CJC Pediatr Congenit Heart Dis ; 1(4): 174-183, 2022 Aug.
Artigo em Inglês | MEDLINE | ID: mdl-37969928

RESUMO

Background: The impact of adjunctive anti-inflammatory treatment on outcomes for patients with Kawasaki disease (KD) and coronary artery aneurysms (CAAs) is unknown. Methods: Using data from the International KD Registry in patients with ≥ medium CAA we evaluate associations of treatment with outcomes and major adverse cardiac events (MACE). Results: Medium or large CAA was present in 527 (32%) patients. All were treated with intravenous immunoglobulin (IVIG), 70% were male, and the median age was 1.3 years (interquartile range: 0.4-4.0 years). The most common acute therapies included single IVIG alone in 243 (46%), multiple IVIG in 100 (19%), multiple IVIG + corticosteroids in 75 (14%), and multiple IVIG + infliximab + corticosteroids in 44 (8%) patients. Patients who received therapy beyond single IVIG had a larger CA z-score at baseline (P < 0.001) and a higher rate of bilateral CAA (P < 0.001). Compared with IVIG alone, early adjunctive treatments (within 3 days of initial IVIG) were not associated with time to CAA regression or MACE, whereas later adjunctive therapy was associated with MACE and longer time to CAA regression. Patients receiving IVIG plus steroids vs IVIG alone had a trend towards shorter time to CAA regression and lower risk of MACE (P = 0.07).

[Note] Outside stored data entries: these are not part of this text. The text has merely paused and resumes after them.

/-- **Additivity of the Euler characteristic along a long exact sequence** (Hatcher 2002,
§2.2, proof of Thm. 2.44; Spanier 1966, Ch. 4 §3 Thm. 14): if all terms of degree `< N` are
finitely generated and `C N = 0`, then `χ_N(A) - χ_N(B) + χ_N(C) = 0`, where
`χ_N(V) = Σ_{k<N} (-1)^k rank V k`.  Proof: by rank–nullity and exactness,
`rank A k = rank im d k + rank im i k`, `rank B k = rank im i k + rank im j k`,
`rank C (k+1) = rank im j (k+1) + rank im d k`, `rank C 0 = rank im j 0`; the alternating sum
telescopes to `± rank im d (N-1) = 0`. [cite: HatcherAT2002, §2.2, Thm. 2.44 (proof)] -/
theorem eulerSum_rel (N : ℕ) (hA : ∀ k, k < N → Module.Finite R (L.A k))
    (hB : ∀ k, k < N → Module.Finite R (L.B k)) (hC : ∀ k, k < N → Module.Finite R (L.C k))
    (hN : IsZero (L.C N)) :
    eulerSum R L.A N - eulerSum R L.B N + eulerSum R L.C N = 0 := by
  haveI : Nontrivial R := nontrivial_of_hasRankNullity.{w} R
  -- ranks of the images
  set rd : ℕ → ℤ := fun k => Module.finrank R (LinearMap.range (L.d k).hom) with hrd
  set rj : ℕ → ℤ := fun k => Module.finrank R (LinearMap.range (L.j k).hom) with hrj
  -- the pointwise identity `a k - b k + c k = rd k + (c k - rj k)`
  have key : ∀ k, k < N →
      (-1 : ℤ) ^ k * (Module.finrank R (L.A k) : ℤ) - (-1 : ℤ) ^ k * (Module.finrank R (L.B k) : ℤ) +
        (-1 : ℤ) ^ k * (Module.finrank R (L.C k) : ℤ) =
      (-1 : ℤ) ^ k * rd k + (-1 : ℤ) ^ k * ((Module.finrank R (L.C k) : ℤ) - rj k) := by
    intro k hk
    haveI := hA k hk
    haveI := hB k hk
    rw [L.finrank_A k, L.finrank_B k]
    ring
  have hsum : eulerSum R L.A N - eulerSum R L.B N + eulerSum R L.C N =
      (∑ k ∈ Finset.range N, (-1 : ℤ) ^ k * rd k) +
        ∑ k ∈ Finset.range N, (-1 : ℤ) ^ k * ((Module.finrank R (L.C k) : ℤ) - rj k) := by
    rw [eulerSum, eulerSum, eulerSum, ← Finset.sum_sub_distrib, ← Finset.sum_add_distrib,
      ← Finset.sum_add_distrib]
    exact Finset.sum_congr rfl fun k hk => key k (Finset.mem_range.1 hk)
  rw [hsum]
  -- `c 0 - rj 0 = 0`, `c (k+1) - rj (k+1) = rd k`, `rd (N - 1) = 0`
  cases N with
  | zero => simp
  | succ n =>
    have h0 : (Module.finrank R (L.C 0) : ℤ) - rj 0 = 0 := by
      rw [L.finrank_C_zero]; exact sub_self _
    have hS : ∀ k, k < n → (Module.finrank R (L.C (k + 1)) : ℤ) - rj (k + 1) = rd k := by
      intro k hk
      haveI := hC (k + 1) (by omega)
      rw [L.finrank_C_succ k]
      ring
    have hlast : rd n = 0 := by
      show (Module.finrank R (LinearMap.range (L.d n).hom) : ℤ) = 0
      exact_mod_cast finrank_range_of_isZero_source (L.d n) hN
    rw [Finset.sum_range_succ, Finset.sum_range_succ', h0, mul_zero, add_zero, hlast, mul_zero,
      add_zero]
    have hS' : ∑ k ∈ Finset.range n, (-1 : ℤ) ^ (k + 1) *
        ((Module.finrank R (L.C (k + 1)) : ℤ) - rj (k + 1)) =
        ∑ k ∈ Finset.range n, -((-1 : ℤ) ^ k * rd k) := by
      refine Finset.sum_congr rfl fun k hk => ?_
      rw [hS k (Finset.mem_range.1 hk), pow_succ]
      ring
    rw [hS', Finset.sum_neg_distrib]
    exact add_neg_cancel _

end Rank

end GradedLES

/-! ### The Euler characteristic of a graded object: Mathlib's `GradedObject.eulerChar` -/

section EulerChar

variable {R : Type v} [CommRing R]

/-- **Bridge to Mathlib's Euler characteristic.**  If the graded module `V` vanishes from degree
`N` on, Mathlib's `GradedObject.eulerChar (ComplexShape.down ℕ) V = ∑ᶠ k, (-1)^k rank (V k)`
(the `N`-free notion; `Mathlib.Algebra.Homology.EulerCharacteristic`) is the truncated sum
`eulerSum R V N`. [folklore] -/
theorem eulerChar_eq_eulerSum [Nontrivial R] {V : ℕ → ModuleCat.{w} R} {N : ℕ}
    (hV : ∀ k, N ≤ k → IsZero (V k)) :
    GradedObject.eulerChar (ComplexShape.down ℕ) V = eulerSum R V N := by
  rw [GradedObject.eulerChar_eq_sum_finSet_of_finrankSupport_subset _ V (Finset.range N)]
  · -- the sign `((down ℕ).χ k : ℤ)` is `(-1) ^ k` by definition
    exact Finset.sum_congr rfl fun k _ => rfl
  · intro k hk
    by_contra h
    rw [Finset.mem_coe, Finset.mem_range, not_lt] at h
    exact hk (finrank_eq_zero_of_isZero (hV k h))

/-- Degreewise isomorphic graded modules (possibly in different universes, through linear
equivalences of the carriers) have the same Euler characteristic. [folklore] -/
theorem eulerChar_congr_of_linearEquiv {V : ℕ → ModuleCat.{w} R} {V' : ℕ → ModuleCat.{u'} R}
    (e : ∀ k, V k ≃ₗ[R] V' k) :
    GradedObject.eulerChar (ComplexShape.down ℕ) V = GradedObject.eulerChar (ComplexShape.down ℕ) V' := by
  unfold GradedObject.eulerChar
  exact finsum_congr fun k => by rw [(e k).finrank_eq]

end EulerChar

/-! ### Pairs with finitely generated, bounded homology; the relative Euler characteristic -/

section Pairs

variable (R : Type v) [CommRing R] (M : Type v) [AddCommGroup M] [Module R M]
variable {X Y : Type u} {Y' : Type u'} [TopologicalSpace X] [TopologicalSpace Y] [TopologicalSpace Y']

variable (X) in
/-- **`FinRelHomology R M X A N`: the relative homology `H_•(X, A; M)` is finitely generated in
every degree and vanishes in degrees `≥ N`** — the hypothesis under which the Euler
characteristic `χ(X, A) = Σ (-1)^k rank H_k(X, A)` is a finite sum (Spanier 1966, Ch. 4 §3,
before Thm. 14; Hatcher 2002, §2.2 p. 146). [cite: Spanier1981, Ch. 4 §3 (Euler characteristic)] -/
structure FinRelHomology (A : Set X) (N : ℕ) : Prop where
  /-- every `H_k(X, A; M)` is a finitely generated `R`-module -/
  finite : ∀ k, Module.Finite R (relativeSingularHomology R M X A k)
  /-- `H_k(X, A; M) = 0` for `k ≥ N` -/
  isZero : ∀ k, N ≤ k → IsZero (relativeSingularHomology R M X A k)

variable (X) in
/-- **The relative Euler characteristic** `χ(X, A) = Σₖ (-1)^k rank_R H_k(X, A; M)` (Spanier
1966, Ch. 4 §3; Hatcher 2002, §2.2 p. 146), defined as Mathlib's Euler characteristic
`GradedObject.eulerChar (ComplexShape.down ℕ)` of the graded module `k ↦ H_k(X, A; M)` — i.e.
the homological Euler characteristic `HomologicalComplex.homologyEulerChar` of the relative
singular chain complex — a `finsum` with the junk value `0` when infinitely many ranks are
non-zero; under `FinRelHomology R M X A N` it is the finite sum below `N`
(`FinRelHomology.relEuler_eq_sum`). [cite: Spanier1981, Ch. 4 §3 (Euler characteristic)] -/
def relEuler (A : Set X) : ℤ :=
  GradedObject.eulerChar (ComplexShape.down ℕ) (fun k => relativeSingularHomology R M X A k)

variable {R M}

/-- `relEuler` is Mathlib's homological Euler characteristic of the relative singular chain
complex. [folklore] -/
theorem relEuler_eq_homologyEulerChar (A : Set X) :
    relEuler R M X A = (relativeSingularChainComplex R M X A).homologyEulerChar :=
  rfl

/-- A constructor: finitely generated below `N` and zero from `N` on. [folklore] -/
theorem FinRelHomology.mk' {A : Set X} {N : ℕ}
    (hfin : ∀ k, k < N → Module.Finite R (relativeSingularHomology R M X A k))
    (hzero : ∀ k, N ≤ k → IsZero (relativeSingularHomology R M X A k)) :
    FinRelHomology R M X A N :=
  ⟨fun k => (Nat.lt_or_ge k N).elim (hfin k) fun hk => finite_of_isZero (hzero k hk), hzero⟩

/-- Enlarging the bound. [folklore] -/
theorem FinRelHomology.mono {A : Set X} {N L : ℕ} (h : FinRelHomology R M X A N) (hNL : N ≤ L) :
    FinRelHomology R M X A L :=
  ⟨h.finite, fun k hk => h.isZero k (hNL.trans hk)⟩

/-- **Under `FinRelHomology R M X A N` the Euler characteristic is the finite alternating sum of
ranks below `N`** (bridge to the truncated sums used along exact sequences). [cite: Spanier1981, Ch. 4 §3 (Euler characteristic)] -/
theorem FinRelHomology.relEuler_eq_eulerSum [Nontrivial R] {A : Set X} {N : ℕ}
    (h : FinRelHomology R M X A N) :
    relEuler R M X A = eulerSum R (fun k => relativeSingularHomology R M X A k) N :=
  eulerChar_eq_eulerSum h.isZero

/-- Under `FinRelHomology R M X A N`, `χ(X, A) = Σ_{k<N} (-1)^k rank_R H_k(X, A; M)`.
[cite: Spanier1981, Ch. 4 §3 (Euler characteristic)] -/
theorem FinRelHomology.relEuler_eq_sum [Nontrivial R] {A : Set X} {N : ℕ}
    (h : FinRelHomology R M X A N) :
    relEuler R M X A =
      ∑ k ∈ Finset.range N, (-1 : ℤ) ^ k * (Module.finrank R (relativeSingularHomology R M X A k) : ℤ) :=
  h.relEuler_eq_eulerSum

/-- If all relative homology vanishes, `χ(X, A) = 0`. [folklore] -/
theorem relEuler_eq_zero_of_isZero [Nontrivial R] {A : Set X}
    (h : ∀ k, IsZero (relativeSingularHomology R M X A k)) : relEuler R M X A = 0 := by
  unfold relEuler
  rw [eulerChar_eq_eulerSum (R := R) (N := 0) (fun k _ => h k)]
  simp [eulerSum]

/-- Finiteness of homology is transported along degreewise isomorphisms of relative homology
(e.g. those induced by homotopy equivalences or excisions). [folklore] -/
theorem FinRelHomology.of_iso {A : Set X} {B : Set Y} {N : ℕ}
    (e : ∀ k, relativeSingularHomology R M X A k ≅ relativeSingularHomology R M Y B k)
    (h : FinRelHomology R M X A N) : FinRelHomology R M Y B N :=
  ⟨fun k => by
    haveI := h.finite k
    exact Module.Finite.equiv (e k).toLinearEquiv,
   fun k hk => (h.isZero k hk).of_iso (e k).symm⟩

/-- The Euler characteristic is transported along degreewise isomorphisms of relative homology.
[folklore] -/
theorem relEuler_eq_of_iso {A : Set X} {B : Set Y}
    (e : ∀ k, relativeSingularHomology R M X A k ≅ relativeSingularHomology R M Y B k) :
    relEuler R M X A = relEuler R M Y B :=
  eulerChar_congr_of_linearEquiv fun k => (e k).toLinearEquiv

/-- **Homeomorphic pairs — possibly in different universes — have the same finiteness of
homology** (functoriality of relative homology, Hatcher 2002, §2.1; across universes through the
tree's `relativeSingularHomology.xEquiv`). [cite: HatcherAT2002, §2.1 (maps of pairs, before Prop. 2.19)] -/
theorem FinRelHomology.of_homeomorph {A : Set X} {B : Set Y'} (e : X ≃ₜ Y') (he : Set.MapsTo e A B)
    (he' : Set.MapsTo e.symm B A) {N : ℕ} (h : FinRelHomology R M X A N) :
    FinRelHomology R M Y' B N :=
  ⟨fun k => by
    haveI := h.finite k
    exact Module.Finite.equiv (relativeSingularHomology.xEquiv R M e he he' k),
   fun k hk => isZero_of_linearEquiv R (relativeSingularHomology.xEquiv R M e he he' k)
    (h.isZero k hk)⟩

/-- **Homeomorphic pairs — possibly in different universes — have the same Euler
characteristic** (functoriality of relative homology, Hatcher 2002, §2.1). [cite: HatcherAT2002, §2.1 (maps of pairs, before Prop. 2.19)] -/
theorem relEuler_eq_of_homeomorph {A : Set X} {B : Set Y'} (e : X ≃ₜ Y') (he : Set.MapsTo e A B)
    (he' : Set.MapsTo e.symm B A) : relEuler R M X A = relEuler R M Y' B :=
  eulerChar_congr_of_linearEquiv fun k => relativeSingularHomology.xEquiv R M e he he' k

/-- Equal subspaces give the same finiteness datum. [folklore] -/
theorem FinRelHomology.congr_set {A A' : Set X} (hAA' : A = A') {N : ℕ} (h : FinRelHomology R M X A N) :
    FinRelHomology R M X A' N := by
  subst hAA'; exact h

/-- Equal subspaces give the same Euler characteristic. [folklore] -/
theorem relEuler_congr_set {A A' : Set X} (hAA' : A = A') :
    relEuler R M X A = relEuler R M X A' := by
  subst hAA'; rfl

/-- A pair all of whose relative homology vanishes has finitely generated homology bounded by
`0`. [folklore] -/
theorem FinRelHomology.of_isZero {A : Set X} (h : ∀ k, IsZero (relativeSingularHomology R M X A k)) :
    FinRelHomology R M X A 0 :=
  FinRelHomology.mk' (fun k hk => absurd hk (Nat.not_lt_zero k)) fun k _ => h k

A larger CAA z-score at baseline was the strongest predictor of an increase in the CAA z-score over follow-up, lower likelihood of CAA regression, and higher risk of MACE. Conclusions: Persistence of CAA and MACE are more strongly associated with baseline severity CAA than with acute adjuvant anti-inflammatory therapy. Patients who received late adjunctive therapy are at higher risk for worse outcomes.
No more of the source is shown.